That doesn't mean that you have to give in and ignore your feelings. It does help to acknowledge that both are feeling the pain, and that both of you haven't done anything wrong. There is a significant difference between infidelity and a faith crisis, one party hasn't done something wrong that requires forgiveness. While the emotions may have similarities, once both realize that the other is _not_ trying to church the other and that nobody is doing _bad_ things by staying faithful to the religion or not, then some healing in the relationship can take place.
Thanks. I'm surrounded by TBMs in almost all aspects of my life, so reading the posts here and the Exmo Reddit serves as a regular sanity check. It's easy when everyone around me is absolutely all in on the church to feel like I've gone crazy.
Zack Tacorin Dos wrote: Wed Jul 19, 2017 8:19 am
TestimonyLost wrote: Mon Jul 17, 2017 10:03 am I feel like all my posts on here are so damn whiny.
TL,

Your situation sounds a lot like mine when I first came out to my wife. If it were just a fraction of what I went through that first year, then I'd say your reaching out for support was anything but whiny. It's hell brother. Without exaggeration it's the worst thing I've ever gone through in my life. What you're doing isn't whining. It's self preservation. I'm glad to see you're being well taken care of by a superb cast of NOM heathens.

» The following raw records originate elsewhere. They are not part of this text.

import Summits.Ventures.PercRepro.S2TenCaps
import Summits.Ventures.PercRepro.S2TailCell
import Summits.Ventures.PercRepro.S2DichotomyTools
import Summits.Ventures.PercRepro.S2CoindepCount
import Summits.Ventures.PercRepro.S2SpanningCount

/-!
# PercRepro — S2: THE CASE `ν = 9` OF THE TWICE-SCALED CELL `(11, 10)` OF `(13, 10)` AT `K₂ = 12107` (COLOOPS ALLOWED) (p7, gen 19; sub-claim S2; the row `p = 13`)

The case `ν = 9 = d − 1` (a set of nullity `9` on `≤ 15` points) by the kit's hitting counts against the kit's tail at `(11, 10)` on the caps
`20 / 188 / 1518` (its rank part is exactly `119013216035759 / 251981100`): `#U ≤ 192374`, `#spanning ≤ 197771`, `m = 328`, ratio `0.73` —
**`c025_eleven_ten_k2_nu_nine`**. Nothing about the cell is claimed. Axioms: standard.
-/

open scoped Matroid

namespace PercRepro

namespace ThmN

open Set

variable {α : Type}

/-- The tail side of the cell `(11, 10)` on the caps `20 / 188 / 1518` with the spanning count `S` a parameter: the rank-`≤ 5` part
of the kit's tail is exactly `119013216035759 / 251981100`. -/
theorem tail_eleven_ten (S m : ℕ) (h : (1024 : ℚ) * ((119013216035759 / 251981100 : ℚ) + (S : ℚ)) ≤ (m : ℚ) * 2 ^ 21) :
    1024 * ((((11 + 10).choose 4 : ℚ) +
      (∑ j ∈ Finset.range 6, (Nat.choose (min 5 ((10 + 3) / 2 + 1 - 2)) j : ℚ) / (((j + 1) + 3 * (j + 1).choose 2 + 3 * (j + 1).choose 3 + 2 * (j + 1).choose 4 : ℕ) : ℚ)) *
        ((20 * (11 + 10 - 3).choose 2 + 188 * (11 + 10 - 4) + 1518 : ℕ) : ℚ) +
      ((∑ j ∈ Finset.range 6, (Nat.choose 5 j : ℚ) / (((j + 1) + 3 * (j + 1).choose 2 + 3 * (j + 1).choose 3 + 2 * (j + 1).choose 4 : ℕ) : ℚ)) -
        (∑ j ∈ Finset.range 6, (Nat.choose (min 5 ((10 + 3) / 2 + 1 - 2)) j : ℚ) / (((j + 1) + 3 * (j + 1).choose 2 + 3 * (j + 1).choose 3 + 2 * (j + 1).choose 4 : ℕ) : ℚ))) *
        ((10 : ℕ).choose 5 : ℚ)) +
      (((11 + 10).choose 3 * 2 ^ 3 + (11 + 10).choose 2 * 2 + (11 + 10) + 1 : ℕ) : ℚ) +
      (((11 + 10).choose 5 : ℚ) + (∑ j ∈ Finset.range (10), (Nat.choose (min 13 ((10 + 6) / 2 + 1 - 2)) j : ℚ) / (((j + 1) + 3 * (j + 1).choose 2 + 3 * (j + 1).choose 3 + 2 * (j + 1).choose 4 : ℕ) : ℚ)) * ((20 * (11 + 10 - 3).choose 3 + 188 * (11 + 10 - 4).choose 2 + 1518 * (11 + 10 - 5) + (10 + 5).choose 6 : ℕ) : ℚ) +
        ((∑ j ∈ Finset.range (10), (Nat.choose (min 19 (5 + 10) - 6) j : ℚ) / (((j + 1) + 3 * (j + 1).choose 2 + 3 * (j + 1).choose 3 + 2 * (j + 1).choose 4 : ℕ) : ℚ)) - (∑ j ∈ Finset.range (10), (Nat.choose (min 13 ((10 + 6) / 2 + 1 - 2)) j : ℚ) / (((j + 1) + 3 * (j + 1).choose 2 + 3 * (j + 1).choose 3 + 2 * (j + 1).choose 4 : ℕ) : ℚ))) *
        ((min 19 (5 + 10)).choose 6 : ℚ)) +
      (S : ℚ)) ≤ (m : ℚ) * 2 ^ (11 + 10) := by
  have hsm : (∑ j ∈ Finset.range (10), (Nat.choose (min 13 ((10 + 6) / 2 + 1 - 2)) j : ℚ) / (((j + 1) + 3 * (j + 1).choose 2 + 3 * (j + 1).choose 3 + 2 * (j + 1).choose 4 : ℕ) : ℚ)) = 6418141 / 1184400 := by
    norm_num [Finset.sum_range_succ, Nat.choose]
  have hsg : (∑ j ∈ Finset.range (10), (Nat.choose (min 19 (5 + 10) - 6) j : ℚ) / (((j + 1) + 3 * (j + 1).choose 2 + 3 * (j + 1).choose 3 + 2 * (j + 1).choose 4 : ℕ) : ℚ)) = 295528511 / 27997900 := by
    norm_num [Finset.sum_range_succ, Nat.choose]
  have hs4m : (∑ j ∈ Finset.range 6, (Nat.choose (min 5 ((10 + 3) / 2 + 1 - 2)) j : ℚ) / (((j + 1) + 3 * (j + 1).choose 2 + 3 * (j + 1).choose 3 + 2 * (j + 1).choose 4 : ℕ) : ℚ)) = 12767 / 4230 := by
    norm_num [Finset.sum_range_succ, Nat.choose]
  have hs4g : (∑ j ∈ Finset.range 6, (Nat.choose 5 j : ℚ) / (((j + 1) + 3 * (j + 1).choose 2 + 3 * (j + 1).choose 3 + 2 * (j + 1).choose 4 : ℕ) : ℚ)) = 12767 / 4230 := by
    norm_num [Finset.sum_range_succ, Nat.choose]
  rw [hsm, hsg, hs4m, hs4g]
  norm_num [Nat.choose] at h ⊢
  linarith

/-- **The case `ν = 9` of the twice-scaled cell `(11, 10)` of `(13, 10)` at `K₂ = 12107` (coloops allowed)**: a set of nullity `9` on `≤ 15` points, by the kit's hitting counts
(`#U ≤ 192374`, `#spanning ≤ 197771`, `m = 328`). -/
theorem c025_eleven_ten_k2_nu_nine (M : Matroid α) [M.Finite]
    (hR : M.eRank = ((11 : ℕ) : ℕ∞)) (hn : M.E.ncard = 11 + 10)
    (hfree : ∀ e ∈ M.E, ∃ A ⊆ M.E \ {e}, e ∉ M.closure A ∧ e ∉ M.closure ((M.E \ {e}) \ A))
    (h9 : ∃ W ⊆ M.E, W.ncard ≤ 15 ∧ W.encard = M.eRk W + 9) :
    ((phiK 13 5 - 6) / 4) * (Matroid.topCount M 11 5 : ℚ) ≤ (Matroid.midCount M 11 5 : ℚ) := by
  classical
  have hd : M.E.encard = M.eRank + ((10 : ℕ) : ℕ∞) := by
    rw [hR, ← M.ground_finite.cast_ncard_eq, hn]
    push_cast
    ring
  obtain ⟨hs3, hs4, hs5⟩ := caps_eleven_ten M hd hfree
  obtain ⟨W, hW, hWn, hWk⟩ := h9
  have full : Matroid.topCount M 11 5 ≤ ∑ m ∈ Finset.Icc 5 10, ∑ j ∈ Finset.Icc (m + 9 - 10) m,
      W.ncard.choose j * (11 + 10 - W.ncard).choose (m - j) := by
    refine (S2.topCount_le_sum_spanning M hR hd 5).trans ?_
    refine Finset.sum_le_sum (fun m _ => ?_)
    have h := S2.ncard_spanning_compl_le_of_nullity M hW hd hWk (m := m)
    rw [hn] at h
    exact h
  have hU' : Matroid.topCount M 11 5 ≤ 192374 := by
    refine full.trans ?_
    generalize W.ncard = w at hWn ⊢
    interval_cases w <;> decide
  have hS' : {X : Set α | X ⊆ M.E ∧ M.eRk X = M.eRank}.ncard ≤ 197771 := by
    refine (S2.ncard_spanning_le_of_nullity M hW hd hWk).trans ?_
    rw [hn]
    generalize W.ncard = w at hWn ⊢
    interval_cases w <;> decide
  exact c025_core_five_cell_of_topCount_spanning_xqictq5g M 11 10 (by norm_num) hR hn hfree 20 188 1518 hs3 hs4 hs5 192374 hU'
    197771 hS' 12107 (by norm_num) ((phiK 13 5 - 6) / 4) (by rw [phiK_thirteen_five]; norm_num)
    ⟨328, by norm_num, by norm_num, tail_eleven_ten 197771 328 (by norm_num)⟩

end ThmN

end PercRepro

Keep taking care of yourself and your wife. It's hell for her too.

My best,
Zack

P.S. You joked about her reaction to you trying Coca Cola being like a reaction to proposing an open marriage, and that made me chuckle, but at the same time reminded my of my wife's reaction to my disaffection. To my wife, it was as if I had committed adultery. (Oh the irony of this coming from someone singing praises to the man, but I digress.) It really felt that way to her. She would bring it up constantly. Even said she'd rather I'd have committed adultery, because she could tell my apostasy was much less likely to be something I'd "repent of" or put behind me and come back to the Church. She even had a friend who's hubby had just been found out for committing adultery. She envied that friend over her own situation. Point of long story: Your wife's fears of the uncertainty may make every little change seem like a possible indication of future horrors like adultery.
Thanks for the commiseration. I don't think my wife would say she'd prefer me to have stepped out, but she'd probably agree that her pain is close to comparable.

It's been a weird three months. I feel like her emotional state has been the reverse of what I expected. Her initial reaction was almost ridiculously positive ("We can get through this!") and it's gotten progressively worse as the various realities have settled in. She chalks it up to the stages of grief (her words) but I keep wondering when we're going to turn a corner. It's especially worrisome because I have yet to make any changes. I worry a lot that she will spiral even further as the changes start happening and she's already accepting that divorce is a possibility here.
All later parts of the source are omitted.